> **What the task requires**
Report every line of the records that contains the word "pinned".

START Working data

import Summits.CriticalPhenomena.PercolationContinuityZ3.Theorems.PercNearOneGluingNoHeavyLowerTailSunflowerMultiPetalKempeMarkedTIPayers
import HarnessLib
import HarnessLib.Audit

/-!
# `NoHeavyLowerTail` (crux stmt-CriticalPhenomena-4575), marked multigraphs, THEOREM TI2: the WEIGHTED HEART — for outer degree `|S| ≥ 2` the weighted
# cell residuals of the law `TI(K) ≥ TI(K−y) + TI((K−y)/(S∪u))` sum to a nonnegative number (both weight colours, `s` far or near)

Support file (seat `prim-l12-p2` gen 52; `--supports stmt-CriticalPhenomena-4575`; continuation of `…KempeMarkedTIPayers` and of g47's `…KempeMarkedHeart` (p596349)).
No `sorry`; nothing is asserted about the crux.  Memo: run/shared/lean/prim/prim-l12/prim-l12-p2/PROOF-TI2-MARKED-MULTIGRAPHS-g51.md §3 (cases (d), (e), `d ≥ 2`;
the flat charging below also covers `d = 2`, which the memo did by enumeration).

* `psi_injOn_pat` — g47's charging map `ψ` is injective on the colourings carrying one of the four deficit PATTERNS on `S` (the 16-case analysis of p596349,
  stated pattern-wise so that it serves the `K`-cells and the `K⁺`-cells at once);
* **`sum_resW_nonneg`** — `0 ≤ Σ_{ρ u = 0, ρ v = 1} resW_c ρ` for `c ∈ {0,1}`, terminals `u ≠ v`, an unmarked `y ∼ u` with `y ∉ {u,v,s}`, `s ≠ u`, `|S| ≥ 2`.
  Deficits: `K`-cells of g47's families D1/D2/D4/D5 (value `−2`) and, for `c = 1`, D4 cells of `K⁺ᵛ` (value `−1`); `ψ` sends each to a cell of weighted value
  `≥ 2` (resp. `≥ 1`): a `K`-cell pays twice g47's value, a `K⁺`-cell pays by `…TIPayers`.  With `sum_resW_eq` and the contraction bookkeeping of `…TICells`
  this is the step law for `TI` at every `y ∼ u` of outer degree `≥ 2`.
-/

namespace Summit.CriticalPhenomena.PercolationContinuityZ3.Theorems.SunflowerPartition.Kempe
/-- **Polymath 8b, Lemma 4.1 (Asymptotic), case `N = 1`.**  Let `k ≥ 1` be fixed and let
`F_1, …, F_k, G_1, …, G_k : [0,+∞) → ℝ` be fixed smooth compactly supported functions.  Then
`∑_{d_1,…,d_k,d'_1,…,d'_k : [d_1,d'_1],…,[d_k,d'_k], W coprime} ∏_{j=1}^k μ(d_j)μ(d'_j)F_j(log_x d_j)G_j(log_x d'_j)/[d_j,d'_j]
  = (c + o(1)) B^{-k}`, where `B = (φ(W)/W) log x` ((bnorm), `polymathB`) and
`c := ∏_{j=1}^k ∫_0^∞ F_j'(t) G_j'(t) dt`.
(The printed lemma allows an extra natural number `N` coprime to `W` with `log N = O(log^{O(1)} x)`,
the sum then also requiring coprimality with `N` and the right side carrying `N^k/φ(N)^k`, and a variant
with `φ([d_j,d'_j])` in place of `[d_j,d'_j]`; only the case `N = 1` stated here is used for Theorems
3.5(i) and 3.6(i).)  Rendering: the index set `{1,…,k}` is a finite type `ι` with `k = |ι|`; the
cutoffs are `IsSieveCutoff (F j) (sF j)` (smooth on `ℝ`, vanishing beyond `sF j`, module docstring of
`PolymathSieveAsymptotics.lean`) and `T` is any fixed common bound for the `sF j, sG j`, so that the
finite sum `lcmSum (W x) F G x ⌊x^T⌋₊` is the printed sum; "`= (c + o(1)) B^{-k}`" is
"`(· - c B^{-k}) =o[atTop] B^{-k}`" (Definition 1.6).  Proved in the paper by Fourier expansion of
`e^t F_j(t)`, Euler products and the simple pole of `ζ` at `s = 1`; NOT proved in this file.
[cite: Polymath8b2014, Lemma 4.1] -/
def moebiusLcmSums_asymptotic : Prop :=
  ∀ (ι : Type) [Fintype ι] [DecidableEq ι], 1 ≤ Fintype.card ι →
  ∀ (F G : ι → ℝ → ℝ) (sF sG : ι → ℝ),
    (∀ j, IsSieveCutoff (F j) (sF j)) → (∀ j, IsSieveCutoff (G j) (sG j)) →
  ∀ (T : ℝ), (∀ j, sF j ≤ T) → (∀ j, sG j ≤ T) →
    (fun x : ℝ => lcmSum (polymathW x) F G x ⌊x ^ T⌋₊ -
        (∏ j, ∫ t in Set.Ioi (0 : ℝ), deriv (F j) t * deriv (G j) t) *
          (polymathB x ^ Fintype.card ι)⁻¹)
      =o[atTop] fun x : ℝ => (polymathB x ^ Fintype.card ι)⁻¹


/-! ### Elementary lemmas for the proof of Theorem 3.6(i) (§4.1) -/

section Glue

variable {κ : Type*} [Fintype κ] [DecidableEq κ]

/-- `λ_F(m) = ∑_{e ≤ D, e ∣ m} μ(e) F(log_x e)` as soon as `F(log_x e) = 0` for `e > D` (used with
`D = ⌊x⌋`: `S(F) < 1` kills the divisors `e > x`). [cite: Polymath8b2014, §4.1 (expansion of (lflg) by (lambdaf-def))] -/
theorem divisorSumWeight_eq_sum_Icc (F : ℝ → ℝ) (x : ℝ) {D m : ℕ} (hm : m ≠ 0)
    (hvan : ∀ e : ℕ, D < e → F (Real.log e / Real.log x) = 0) :
    divisorSumWeight F x m =
      ∑ e ∈ Finset.Icc 1 D, if e ∣ m then (μ e : ℝ) * F (Real.log e / Real.log x) else 0 := by
  rw [divisorSumWeight, ← Finset.sum_filter]
  symm
  apply Finset.sum_subset
  · intro e he
    simp only [Finset.mem_filter, Finset.mem_Icc] at he
    exact Nat.mem_divisors.2 ⟨he.2, hm⟩
  · intro e he hne
    have he' := Nat.mem_divisors.1 he
    have hpos : 1 ≤ e := Nat.pos_of_dvd_of_pos he'.1 (Nat.pos_of_ne_zero hm)
    have hD : D < e := by
      by_contra hle
      exact hne (Finset.mem_filter.2 ⟨Finset.mem_Icc.2 ⟨hpos, not_lt.1 hle⟩, he'.1⟩)
    rw [hvan e hD, mul_zero]
import Summits.NavierStokesRegularity.NavierStokesRegularity.Theorems.StretchingWellBindingEnstrophyQuarterLawDensitySieveSlice
import Literature.Analysis.FluidPDE.ElgindiBlowup
import HarnessLib

/-!
# Shelf crux `EnstrophyQuarterLaw` (stmt-NavierStokesRegularity-1574): the density-sieve slice bound on `ℝ³`
# — local enstrophy of ONE velocity slice from a weak-`L³` tail, a sup bound and slice ε-regularity

Helper file (`--supports stmt-NavierStokesRegularity-1574 --as helper`; def-free; seat leafhand-ns-efficiencyfloor-4
g10; specialises `…DensitySieveSlice` (p832280) to physical space). For a slice `v : ℝ³ → ℝ³` (standing for
`u(t₀,·)` of a hypothetical first blow-up) with `vol{‖v‖ > ε/r} ≤ (M r/ε)³` for `0 < r ≤ r₀` (`‖v‖_{L^{3,w}} ≤ M`),
`‖v‖ ≤ U`, and the SLICE ε-REGULARITY hypothesis «not density-bad at `(x,r)` ⟹ `‖∇v(x)‖ ≤ C/r²`» (the form in
which a density-sieve line cites Choe–Wolf–Yang [cite: ChoeWolfYang2019, Thm 1, Lemma 8 (19), Lemma 9]), on every
measurable `A ⊆ ℝ³`:
* `setLIntegral_fderiv_sq_le_of_densitySieve`: `∫_A ‖∇v‖² ≤ (C²/r₀⁴)·vol A + 16 C² (8 v₁ M³/ε⁴)(1/r₀ + 2U/ε)`,
* `setLIntegral_curl_sq_le_of_densitySieve`: the same for `∫_A |curl v|²` with an extra factor `16`
  (`|curl v| ≤ 4‖∇v‖`, `norm_curl_le_four_mul`),
where `v₁ = vol B(0,1)`. Read with `U = M₁ (T − t₀)^{-1/2}` (sup-rate Type I, stmt-0056) and `A = B(0,ρ)` this is the
NEAR-FIELD half of the quarter law `Z(t₀) ≤ K (T − t₀)^{-1/2}`; the far field is the landed `FarFieldEnstrophy`.

HONEST FRAMING: a theorem about one vector field; its three analytic inputs are HYPOTHESES (open / unformalised for
a first blow-up); no registered stub of line «sparse_sieve» is closed, the crux `EnstrophyQuarterLaw` stays OPEN and
no summit statement is proved. [folklore]
-/

noncomputable section

-- the summit and its single sub-problem share the name (CONVENTIONS §1), as in every Theorems file
set_option linter.dupNamespace false

namespace Summit.NavierStokesRegularity.NavierStokesRegularity.Theorems.EnstrophyQuarterLaw.DensitySieve

open MeasureTheory Set Metric
open Literature.Analysis.FluidPDE
open scoped ENNReal

/-- Cubic growth of Lebesgue measure of balls in `ℝ³`: `vol B(x,s) ≤ v₁ s³` with `v₁ = vol B(0,1)` (in fact `=`).
[folklore] -/
theorem volume_ball_le_toReal_mul_cube (x : EuclideanSpace ℝ (Fin 3)) {s : ℝ} (hs : 0 < s) :
    volume (Metric.ball x s) ≤
      ENNReal.ofReal ((volume (Metric.ball (0 : EuclideanSpace ℝ (Fin 3)) 1)).toReal * s ^ 3) := by
  have hfin : volume (Metric.ball (0 : EuclideanSpace ℝ (Fin 3)) 1) ≠ ∞ := measure_ball_lt_top.ne
  rw [Measure.addHaar_ball volume x hs.le, finrank_euclideanSpace, Fintype.card_fin,
    ENNReal.ofReal_mul ENNReal.toReal_nonneg, ENNReal.ofReal_toReal hfin, mul_comm]

/-- **Density-sieve bound for the local gradient energy of one slice on `ℝ³`.** [cite: ChoeWolfYang2019, Thm 1–2] -/
theorem setLIntegral_fderiv_sq_le_of_densitySieve
    (v : EuclideanSpace ℝ (Fin 3) → EuclideanSpace ℝ (Fin 3)) {M ε C U r₀ : ℝ}
    (hM : 0 ≤ M) (hε : 0 < ε) (hU : 0 < U) (hr₀ : 0 < r₀)
    (htail : ∀ r ∈ Set.Ioc 0 r₀,
      volume {y | ε / r < ‖v y‖} ≤ ENNReal.ofReal ((M * r / ε) ^ 3))
    (hsup : ∀ y, ‖v y‖ ≤ U)
    (hreg : ∀ (x : EuclideanSpace ℝ (Fin 3)), ∀ r ∈ Set.Ioc 0 r₀,
      ¬ (ENNReal.ofReal (ε * r ^ 3) ≤ volume ({y | ε / r < ‖v y‖} ∩ Metric.ball x r)) →
        ‖fderiv ℝ v x‖ ≤ C / r ^ 2)
    (A : Set (EuclideanSpace ℝ (Fin 3))) (hA : MeasurableSet A) :
    ∫⁻ x in A, ‖fderiv ℝ v x‖ₑ ^ 2 ≤
      ENNReal.ofReal (C ^ 2 / r₀ ^ 4) * volume A +
        ENNReal.ofReal (16 * C ^ 2 *
          (8 * (volume (Metric.ball (0 : EuclideanSpace ℝ (Fin 3)) 1)).toReal * M ^ 3 / ε ^ 4) *
          (1 / r₀ + 2 * U / ε)) := by
  have h := setLIntegral_sq_le_of_densitySieve volume v (fun x => ‖fderiv ℝ v x‖) hM hε hU hr₀
    ENNReal.toReal_nonneg (fun x s hs => volume_ball_le_toReal_mul_cube x hs) htail hsup hreg
    (fun x => norm_nonneg _) A hA
  have hint : ∫⁻ x in A, ‖fderiv ℝ v x‖ₑ ^ 2 = ∫⁻ x in A, ENNReal.ofReal (‖fderiv ℝ v x‖ ^ 2) := by
    refine lintegral_congr fun x => ?_
    rw [← ofReal_norm, ENNReal.ofReal_pow (norm_nonneg _)]
  rw [hint]
  exact h

/-- **Density-sieve bound for the local enstrophy of one slice on `ℝ³`** (`|curl v|² ≤ 16 ‖∇v‖²`).
[cite: ChoeWolfYang2019, Thm 1–2] -/
theorem setLIntegral_curl_sq_le_of_densitySieve
    (v : EuclideanSpace ℝ (Fin 3) → EuclideanSpace ℝ (Fin 3)) {M ε C U r₀ : ℝ}
    (hM : 0 ≤ M) (hε : 0 < ε) (hU : 0 < U) (hr₀ : 0 < r₀)
    (htail : ∀ r ∈ Set.Ioc 0 r₀,
      volume {y | ε / r < ‖v y‖} ≤ ENNReal.ofReal ((M * r / ε) ^ 3))
    (hsup : ∀ y, ‖v y‖ ≤ U)
    (hreg : ∀ (x : EuclideanSpace ℝ (Fin 3)), ∀ r ∈ Set.Ioc 0 r₀,
      ¬ (ENNReal.ofReal (ε * r ^ 3) ≤ volume ({y | ε / r < ‖v y‖} ∩ Metric.ball x r)) →
        ‖fderiv ℝ v x‖ ≤ C / r ^ 2)
    (A : Set (EuclideanSpace ℝ (Fin 3))) (hA : MeasurableSet A) :
    ∫⁻ x in A, ‖curl v x‖ₑ ^ 2 ≤
      16 * (ENNReal.ofReal (C ^ 2 / r₀ ^ 4) * volume A +
        ENNReal.ofReal (16 * C ^ 2 *
          (8 * (volume (Metric.ball (0 : EuclideanSpace ℝ (Fin 3)) 1)).toReal * M ^ 3 / ε ^ 4) *
          (1 / r₀ + 2 * U / ε))) := by
  have hpt : ∀ x, ‖curl v x‖ₑ ^ 2 ≤ 16 * ‖fderiv ℝ v x‖ₑ ^ 2 := by
    intro x
    rw [← ofReal_norm, ← ofReal_norm, ← ENNReal.ofReal_pow (norm_nonneg _),
      ← ENNReal.ofReal_pow (norm_nonneg _), show (16 : ℝ≥0∞) = ENNReal.ofReal 16 by norm_num,
      ← ENNReal.ofReal_mul (by norm_num)]
    apply ENNReal.ofReal_le_ofReal
    have h4 := norm_curl_le_four_mul v x
    have h0 : 0 ≤ ‖curl v x‖ := norm_nonneg _
    nlinarith
  calc ∫⁻ x in A, ‖curl v x‖ₑ ^ 2 ≤ ∫⁻ x in A, 16 * ‖fderiv ℝ v x‖ₑ ^ 2 := lintegral_mono fun x => hpt x
    _ = 16 * ∫⁻ x in A, ‖fderiv ℝ v x‖ₑ ^ 2 := by
        rw [lintegral_const_mul' _ _ (by norm_num)]
    _ ≤ _ := by
        gcongr
        exact setLIntegral_fderiv_sq_le_of_densitySieve v hM hε hU hr₀ htail hsup hreg A hA

end Summit.NavierStokesRegularity.NavierStokesRegularity.Theorems.EnstrophyQuarterLaw.DensitySieve

end
import Summits.CriticalPhenomena.Ising3DConformalLimit.Theorems.EnergyNotSigmaSquaredMoebiusLimitExistsPedigreeStepAux
import Summits.CriticalPhenomena.Ising3DConformalLimit.Theorems.EnergyNotSigmaSquaredMoebiusLimitExistsSVEquicontTransport
import Summits.CriticalPhenomena.Ising3DConformalLimit.Theorems.EnergyNotSigmaSquaredMoebiusLimitExistsClusterPointInequalities
import Literature.MathematicalPhysics.QuantumFieldTheory.PointwiseOSReconstruction
import HarnessLib

/-!
# Cluster points of the pinned critical zoom inherit OSTERWALDER–SCHRADER POSITIVITY along every axis
(line `only-interaction-breaks-moebius`, crux `MoebiusLimitExists`, item stmt-CriticalPhenomena-1344, route
`EnergyNotSigmaSquared`; inherited constraints of the objects of the crux-sized residue 5′)

A cluster point `S` of the pinned zoom (`IsClusterPoint`: locally uniform limit, off the diagonals, of
`ρ_pin(u_k)ⁿ ⟨σ_{[x₁/u_k]} ⋯ σ_{[xₙ/u_k]}⟩_{β_c}` along one mesh sequence for all `n`) inherits from the critical
`ℤ³` state, by passage to the limit:
* `IsClusterPoint.isPermutationSymmetric_os` — (E3) permutation symmetry (exact on the lattice);
* `IsClusterPoint.isReflectionInvariantAlong_os` — invariance under the coordinate reflections `θ_τ` (lattice
  hyperoctahedral invariance `criticalCorr_latticeMirror_zero_cm`; the lattice reflection of `[θ_τ x/δ]` is the lattice
  approximation of a configuration within `O(δ)` of `x`, absorbed by continuity of `S` off the diagonals);
* `IsClusterPoint.isReflectionPositiveAlong_os` — REFLECTION POSITIVITY along every coordinate axis `τ` in the
  pointwise sense of `Literature.MathematicalPhysics.QuantumFieldTheory.IsReflectionPositiveAlong` (Glimm–Jaffe OS3 for
  point configurations): site-mirror reflection positivity of the critical state in the plane `{v_τ = 0}`
  (`rp_latticeMirror_zero_cm`, FILS 1978) applied to the lattice approximations of the half-space configurations with
  coefficients `c_a ρ_pin(δ)^{n_a}`, then the limit along the lifts `δ(Θ[a/δ] ++ [b/δ]) → (θ_τ a ++ b)`
  (`norm_lift_latticeMirror_sub_reflectZ_le_ps`, `reflectZ (e_τ) 0 = θ_τ`).
* `IsClusterPoint.hasPolynomialTimeGrowth_os` (no growth at all, from `clusterPoint_le_pairingSum` and the pure-power
  pair function) and `IsClusterPoint.pointwiseOSReconstruction_os`: a REGULAR cluster point with `S₂ = ‖x−y‖^{-2Δ}`,
  `Δ ≥ 0` (forced by item 0634's two-point law, `delta_nonneg_of_twoPointLaw_os`), satisfies ALL premises of the tree's
  `PointwiseOSReconstruction` along every axis — the positivity input any engine for the residue 5′ must start from
  (Disproof §F.5). No definitions.
-/

noncomputable section

open Filter Topology Set Function Metric
open Literature.Probability.LatticeModels
open Literature.MathematicalPhysics.QuantumFieldTheory

namespace Summit.CriticalPhenomena.Ising3DConformalLimit.MoebiusLimitExistsOnlyInteraction

/-! ### The coordinate direction `e_τ` as a cubic direction -/

/-- `e_τ` is a cubic direction. [folklore] -/
theorem isCubicDir_single_os (τ : Fin 3) : IsCubicDir (Pi.single τ (1 : ℤ)) := by
  refine ⟨fun j => ?_, Or.inl ?_⟩
  · by_cases h : j = τ
    · subst h; simp
    · simp [h]
  · fin_cases τ <;> simp [zdot]

/-- `g·[p/δ] = [p_τ/δ]` for `g = e_τ`. [folklore] -/
theorem zdot_single_left_os (τ : Fin 3) (v : Site 3) : zdot (Pi.single τ (1 : ℤ)) v = v τ := by
  fin_cases τ <;> simp [zdot]

/-- The Euclidean mirror of `e_τ` through the origin is the axis reflection `θ_τ`. [folklore] -/
theorem reflectZ_single_zero_os (τ : Fin 3) (q : EuclideanSpace ℝ (Fin 3)) :
    reflectZ (Pi.single τ (1 : ℤ)) 0 q = axisReflection τ q := by
  ext i
  rw [reflectZ_apply, axisReflection_apply]
  fin_cases τ <;> fin_cases i <;> simp [rdotZ, zdot] <;> ring

/-- `‖δ Θ₀[(θ_τ p)/δ] − p‖ ≤ 22δ` (`Θ₀ = latticeMirror e_τ 0`). [folklore] -/
theorem norm_lift_latticeMirror_axisReflection_sub_le_os (τ : Fin 3) {δ : ℝ} (hδ : 0 < δ)
    (p : EuclideanSpace ℝ (Fin 3)) :
    ‖(δ • siteVec (latticeMirror (Pi.single τ (1 : ℤ)) 0 (latticeApprox δ (axisReflection τ p))) :
        EuclideanSpace ℝ (Fin 3)) - p‖ ≤ 22 * δ := by
  have h := norm_lift_latticeMirror_sub_reflectZ_le_ps (isCubicDir_single_os τ) hδ 0 (axisReflection τ p)
  rwa [zero_div, Int.floor_zero, reflectZ_single_zero_os, axisReflection_axisReflection] at h

/-- `‖δ Θ₀[q/δ] − θ_τ q‖ ≤ 22δ`. [folklore] -/
theorem norm_lift_latticeMirror_sub_axisReflection_le_os (τ : Fin 3) {δ : ℝ} (hδ : 0 < δ)
    (q : EuclideanSpace ℝ (Fin 3)) :
    ‖(δ • siteVec (latticeMirror (Pi.single τ (1 : ℤ)) 0 (latticeApprox δ q)) : EuclideanSpace ℝ (Fin 3)) -
        axisReflection τ q‖ ≤ 22 * δ := by
  have h := norm_lift_latticeMirror_sub_reflectZ_le_ps (isCubicDir_single_os τ) hδ 0 q
  rwa [zero_div, Int.floor_zero, reflectZ_single_zero_os] at h

/-! ### Permutation symmetry -/

/-- **(E3) Cluster points are permutation symmetric** (normalised ones, everywhere): the pinned zoom is exactly
symmetric at every mesh (`rescaledCorrelator_comp_perm_tr`); off `NonCoincident` both sides vanish. [folklore] -/
theorem IsClusterPoint.isPermutationSymmetric_os {S : CorrFamily 3} (hS : IsClusterPoint S) (hN : IsNormalised S) :
    IsPermutationSymmetric S := by
  intro n σ x
  by_cases hx : x ∈ NonCoincident 3 n
  · obtain ⟨u, -, hconv⟩ := hS
    have hxσ : x ∘ ⇑σ ∈ NonCoincident 3 n := by
      rw [mem_nonCoincident] at hx ⊢
      exact hx.comp σ.injective
    have h1 := (hconv n).tendsto_at hxσ
    have h2 := (hconv n).tendsto_at hx
    simp only [rescaledCorrelator_comp_perm_tr] at h1
    exact tendsto_nhds_unique h1 h2
  · have hxσ : x ∘ ⇑σ ∉ NonCoincident 3 n := fun h => hx (by
      rw [mem_nonCoincident] at h ⊢
      exact (σ.injective_comp x).1 h)
    rw [hN _ _ hxσ, hN _ _ hx]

END Working data

> **Reply**
# Cluster points of the pinned critical zoom inherit OSTERWALDER–SCHRADER POSITIVITY along every axis
A cluster point `S` of the pinned zoom (`IsClusterPoint`: locally uniform limit, off the diagonals, of
/-- **(E3) Cluster points are permutation symmetric** (normalised ones, everywhere): the pinned zoom is exactly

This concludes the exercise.